The New York State wage board wants to take some of the sting out of those $10 nights. Like restaurants in many places in the U.S., those in New York pay their tipped employees less than the minimum wage with the expectation that their tips will make up the difference. This is called the tipped minimum wage.

The federal tipped minimum wage is $2.13, but New York state's is higher: $5 an hour. The wage board wants to raise that to $7.50 at the end of the year. And as you might expect, restaurants are not happy about this proposal.

"I don't know of any place ever that's increased a minimum wage or a tipped wage by 50 percent," says Melissa Fleischut, president of the New York State Restaurant Association. "I just think it's unheard of."

Actually, the wage hike would be smaller for servers who already earn more than minimum wage if you count their tips. In New York City, many servers make way above minimum wage anyway, but restaurateurs still say this change would mean a serious jump in their labor costs in an industry where margins are thin.

"It's a matter of life and death," says Philippe Massoud, the executive chef of ilili, a Lebanese restaurant in Manhattan.

He says he thinks the hourly increase could have major unintended consequences for the industry.

"I wouldn't be able to have as many waiters as I have here because if I'm over-staffed, the cost is so enormous that it's going to hit me financially," Massoud says. "So by default, all of a sudden, I'm going to be understaffed, and the quality of my service is going to go down."

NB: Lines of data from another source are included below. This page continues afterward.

/-! ## §1 The elementary conjugated differences -/

/-- **`‖c(W)‖ ≤ dα·e^{|κ|}`** for the defect `W = D_R − ∂⊗1 = Σ_μ siteMul(w_μ)(S_μ⊗1)(ι_μ⊗1)` (site factors and embeddings commute with the
conjugation, `‖c(S_μ)‖ ≤ e^{|κ|}` — «Δ3-CT-HBD» C1). [folklore] -/
theorem opNorm_conjMat_defect_le (hα : 0 ≤ α) (hR : ∀ μ x, ‖connS (fine n M) ((n : ℕ) : ℂ) R μ x‖ ≤ α)
    (hlip : ∀ x ν, |ρ₀ (x + unitVec (fine n M) ν) - ρ₀ x| ≤ 1 / n) (κ : ℝ) :
    ‖conjMat κ (bondCW n M (o := o) ρ₀) (siteW n M ρ₀) (defect (fine n M) ((n : ℕ) : ℂ) R)‖ ≤ d * α * Real.exp |κ| := by
  have hn1 : 1 ≤ n := Nat.one_le_iff_ne_zero.mpr (NeZero.ne n)
  have hℓ : ∀ (x : Tor (fine n M)) (μ ν : Fin d),
      |(fun b : Tor (fine n M) × Fin d => ρ₀ b.1) (x + unitVec (fine n M) ν, μ) - (fun b : Tor (fine n M) × Fin d => ρ₀ b.1) (x, μ)| ≤ 1 / n :=
    fun x μ ν => hlip x ν
  have hS : ∀ μ, ‖conjMat κ (bondCW n M (o := o) ρ₀) (bondCW n M (o := o) ρ₀) (shiftM (fine n M) μ ⊗ₖ (1 : Matrix o o ℂ))‖ ≤ Real.exp |κ| := by
    intro μ
    have e : conjMat κ (bondCW n M (o := o) ρ₀) (bondCW n M (o := o) ρ₀) (shiftM (fine n M) μ ⊗ₖ (1 : Matrix o o ℂ))
        = conjMat κ (fun b : Tor (fine n M) × Fin d => ρ₀ b.1) (fun b : Tor (fine n M) × Fin d => ρ₀ b.1) (shiftM (fine n M) μ)
          ⊗ₖ (1 : Matrix o o ℂ) :=
      conjMat_kron κ (fun b : Tor (fine n M) × Fin d => ρ₀ b.1) (fun b : Tor (fine n M) × Fin d => ρ₀ b.1) (shiftM (fine n M) μ)
        (1 : Matrix o o ℂ)
    rw [e]; exact opNorm_kron_le_of_le o (opNorm_conjMat_shiftM_le n hn1 M κ hℓ μ)
  have hw : ∀ μ (i : Tor (fine n M) × Fin d), ‖connL (fine n M) ((n : ℕ) : ℂ) R μ i‖ ≤ α := fun μ i => by
    simpa [connL, connS] using hR μ i.1
  rw [defect, conjMat_finset_sum]
  have hterm : ∀ μ ∈ (Finset.univ : Finset (Fin d)),
      ‖conjMat κ (bondCW n M (o := o) ρ₀) (siteW n M ρ₀)
        (siteMul (connL (fine n M) ((n : ℕ) : ℂ) R μ) * shiftM (fine n M) μ ⊗ₖ (1 : Matrix o o ℂ) * injM (fine n M) μ ⊗ₖ (1 : Matrix o o ℂ))‖
        ≤ α * Real.exp |κ| := by
    intro μ _
    rw [conjMat_mul κ _ (bondCW n M (o := o) ρ₀) _, conjMat_injM_kron, conjMat_mul κ _ (bondCW n M (o := o) ρ₀) _, conjMat_siteMul_bond]
    calc _ ≤ ‖siteMul (connL (fine n M) ((n : ℕ) : ℂ) R μ)
              * conjMat κ (bondCW n M (o := o) ρ₀) (bondCW n M (o := o) ρ₀) (shiftM (fine n M) μ ⊗ₖ (1 : Matrix o o ℂ))‖
            * ‖injM (fine n M) μ ⊗ₖ (1 : Matrix o o ℂ)‖ := Matrix.l2_opNorm_mul _ _
      _ ≤ (α * Real.exp |κ|) * 1 :=
          mul_le_mul ((Matrix.l2_opNorm_mul _ _).trans (mul_le_mul (opNorm_siteMul_le _ hα (hw μ)) (hS μ) (norm_nonneg _) hα))
            (opNorm_kron_le_of_le o (opNorm_injM_le _ μ)) (norm_nonneg _) (by positivity)
      _ = α * Real.exp |κ| := mul_one _
  refine (norm_sum_le _ _).trans ((Finset.sum_le_sum hterm).trans (le_of_eq ?_))
  rw [Finset.sum_const, Finset.card_univ, Fintype.card_fin, nsmul_eq_mul, mul_assoc]

/-- the adjoint: `‖c(Wᴴ)‖ ≤ dα·e^{|κ|}`. [folklore] -/
theorem opNorm_conjMat_defectH_le (hα : 0 ≤ α) (hR : ∀ μ x, ‖connS (fine n M) ((n : ℕ) : ℂ) R μ x‖ ≤ α)
    (hlip : ∀ x ν, |ρ₀ (x + unitVec (fine n M) ν) - ρ₀ x| ≤ 1 / n) (κ : ℝ) :
    ‖conjMat κ (siteW n M ρ₀) (bondCW n M (o := o) ρ₀) (defect (fine n M) ((n : ℕ) : ℂ) R)ᴴ‖ ≤ d * α * Real.exp |κ| := by
  rw [conjMat_conjTranspose, Matrix.l2_opNorm_conjTranspose]
  have h := opNorm_conjMat_defect_le n M (ρ₀ := ρ₀) (o := o) hα hR hlip (-κ)
  rwa [abs_neg] at h

/-- **`‖c(Q′_U) − c(Q′_1)‖ ≤ e^{|κ|}·τ`** (`Q′_U − Q′_1 = B·siteMul(T − 1)`; block oscillation `≤ 1`). [folklore] -/
theorem opNorm_conjMat_Qu_sub_Q1_le (κ : ℝ) (hτ : 0 ≤ τ) (hosc : ∀ x x', blockOf n M x = blockOf n M x' → |ρ₀ x - ρ₀ x'| ≤ 1)
    (hT : ∀ x, ‖T x - 1‖ ≤ τ) :
    ‖conjMat κ (coarseCW n M (o := o) ρ₀) (siteW n M ρ₀) (Bs o n M * siteMul T)
        - conjMat κ (coarseCW n M (o := o) ρ₀) (siteW n M ρ₀) (Bs o n M * siteMul (fun _ : Tor (fine n M) => (1 : Matrix o o ℂ)))‖
      ≤ Real.exp |κ| * τ := by
  rw [← conjMat_sub, ← Matrix.mul_sub, conjMat_mul κ _ (siteW n M ρ₀) _, ← siteMul_sub, conjMat_siteMul_site]
  have hB : ‖conjMat κ (coarseCW n M (o := o) ρ₀) (siteW n M ρ₀) (Bs o n M)‖ ≤ Real.exp |κ| := by
    calc _ ≤ ‖Bs o n M‖ + ‖conjMat κ (coarseCW n M (o := o) ρ₀) (siteW n M ρ₀) (Bs o n M) - Bs o n M‖ := opNorm_conjMat_le_add κ _ _ _
      _ ≤ 1 + (Real.exp (|κ| * 1) - 1) := add_le_add (opNorm_Bs_le o n M) (opNorm_conjMat_Bs_sub_le n M κ zero_le_one hosc)
      _ = Real.exp |κ| := by rw [mul_one]; ring
  have hT' : ‖siteMul (fun i => T i - (1 : Matrix o o ℂ))‖ ≤ τ := by
    rw [siteMul_sub, siteMul_one]; exact opNorm_siteMul_sub_one_le n M hτ hT
  exact (Matrix.l2_opNorm_mul _ _).trans (mul_le_mul hB hT' (norm_nonneg _) (by positivity))

/-- the adjoint: `‖c(Q′_Uᴴ) − c(Q′_1ᴴ)‖ ≤ e^{|κ|}·τ`. [folklore] -/
theorem opNorm_conjMat_QuH_sub_Q1H_le (κ : ℝ) (hτ : 0 ≤ τ) (hosc : ∀ x x', blockOf n M x = blockOf n M x' → |ρ₀ x - ρ₀ x'| ≤ 1)
    (hT : ∀ x, ‖T x - 1‖ ≤ τ) :
    ‖conjMat κ (siteW n M ρ₀) (coarseCW n M (o := o) ρ₀) (Bs o n M * siteMul T)ᴴ
        - conjMat κ (siteW n M ρ₀) (coarseCW n M (o := o) ρ₀) (Bs o n M * siteMul (fun _ : Tor (fine n M) => (1 : Matrix o o ℂ)))ᴴ‖
      ≤ Real.exp |κ| * τ := by
  rw [conjMat_conjTranspose, conjMat_conjTranspose, ← Matrix.conjTranspose_sub, Matrix.l2_opNorm_conjTranspose]
  have h := opNorm_conjMat_Qu_sub_Q1_le n M (ρ₀ := ρ₀) (o := o) (-κ) hτ hosc hT
  rwa [abs_neg] at h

Other restaurateurs say they're considering getting rid of tipping altogether and just paying waiters by the hour. To do that, the restaurant would have to collect a lot more money from the dining public, probably in the form of a service charge or higher menu prices.

As The Salt has reported, a few restaurants around the country are experimenting with this higher hourly wage, no-tip model. And just this month, New York City's Dirt Candy, an acclaimed vegetarian restaurant, reopened with a no-tip policy: Instead of a service charge, its bills now include a 20 percent mandatory administrative fee that goes toward the salary of all restaurant employees.

"If this happens, we will, in all likelihood, go to a service charge model that's used in Europe," says Jimmy Haber, CEO of ESquared Hospitality, which operates more than a dozen restaurants, including BLT Prime in New York. "We'll pay our front-of-house employees a fixed hourly wage, which means that we're going to have to work them a lot less hours."

There are a handful of restaurants in the U.S. that already pay their servers higher hourly wages and benefits. But mostly, they're at the very high end, including Michelin-starred places like Chez Panisse in Berkeley, Calif., or Per Se in New York. Experts are skeptical that this is going to catch on widely because no restaurant wants to suddenly jack up its prices by 20 percent.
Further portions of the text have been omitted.